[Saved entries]

****************************************

import Summits.HubbardSuperconductivity.HubbardSuperconductivity.Theorems.AnisotropyChordTransferFibre3FinXBSym

/-!
# Route `AnisotropyChord` / H0 rotor rung: FIN combined (rows `N₁` + C) certificate at `L = 17` — cell facts, part `an`

Kernel facts `xbcCellAny 17 (49/50) 20 la lb (c, bn) = true` (via the symmetric-table evaluator `xbcCellAnyW` of `…FinXBSym`: `rw [← xbcCellAnyW_eq]; decide +kernel`, zero data) for 1 λ-cells of the per-`L` cover
(`…FinXCCover.xbcCheck`; cell design: p3 g6 (g5 generator) scratch `xbc_design.py`, mirrors `xb_mirror.py`/`xc_mirror.py`); assembled in `…FinXBCSeventeen`.
Prover seat `hubbard-h0-rotor-p3` g5; helper for piece A = stmt-HubbardSuperconductivity-23918 of rung 19089 (`--supports`, helper class).
WHAT THIS IS NOT: nothing here proves superconductivity in the Hubbard model (rotor TARGET as worded stays FALSE, g15 verdict); kernel facts for the FIN certificate of two hypotheses (rows `N₁`, C) of ONE conditional reduction.  Tree imports only; no sorry, no new axioms.
-/

set_option linter.dupNamespace false

namespace Summit.HubbardSuperconductivity.HubbardSuperconductivity.Theorems.AnisotropyChord.Transfer.Fibre3

namespace FinXB

set_option maxHeartbeats 4000000 in
/-- kernel fact: cell 53 at `L = 17` (certified, c = (11/20 : ℚ), b = 12/20). [folklore] -/
theorem xbc17_53 : xbcCellAny 17 (49/50 : ℚ) 20 707374087532712 725058439721030 ((11/20 : ℚ), (12 : ℕ)) = true := by
  rw [← xbcCellAnyW_eq]
  decide +kernel

end FinXB

end Summit.HubbardSuperconductivity.HubbardSuperconductivity.Theorems.AnisotropyChord.Transfer.Fibre3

****************************************

**TO DO**
Repeat the data word for word, leaving out no line.

**TASK RESPONSE**
import Summits.HubbardSuperconductivity.HubbardSuperconductivity.Theorems.AnisotropyChordTransferFibre3FinXBSym

/-!
# Route `AnisotropyChord` / H0 rotor rung: FIN combined (rows `N₁` + C) certificate at `L = 17` — cell facts, part `an`

Kernel facts `xbcCellAny 17 (49/50) 20 la lb (c, bn) = true` (via the symmetric-table evaluator `xbcCellAnyW` of `…FinXBSym`: `rw [← xbcCellAnyW_eq]; decide +kernel`, zero data) for 1 λ-cells of the per-`L` cover
(`…FinXCCover.xbcCheck`; cell design: p3 g6 (g5 generator) scratch `xbc_design.py`, mirrors `xb_mirror.py`/`xc_mirror.py`); assembled in `…FinXBCSeventeen`.
Prover seat `hubbard-h0-rotor-p3` g5; helper for piece A = stmt-HubbardSuperconductivity-23918 of rung 19089 (`--supports`, helper class).
WHAT THIS IS NOT: nothing here proves superconductivity in the Hubbard model (rotor TARGET as worded stays FALSE, g15 verdict); kernel facts for the FIN certificate of two hypotheses (rows `N₁`, C) of ONE conditional reduction.  Tree imports only; no sorry, no new axioms.
-/

set_option linter.dupNamespace false

namespace Summit.HubbardSuperconductivity.HubbardSuperconductivity.Theorems.AnisotropyChord.Transfer.Fibre3

namespace FinXB

set_option maxHeartbeats 4000000 in
/-- kernel fact: cell 53 at `L = 17` (certified, c = (11/20 : ℚ), b = 12/20). [folklore] -/
theorem xbc17_53 : xbcCellAny 17 (49/50 : ℚ) 20 707374087532712 725058439721030 ((11/20 : ℚ), (12 : ℕ)) = true := by
  rw [← xbcCellAnyW_eq]
  decide +kernel

end FinXB

end Summit.HubbardSuperconductivity.HubbardSuperconductivity.Theorems.AnisotropyChord.Transfer.Fibre3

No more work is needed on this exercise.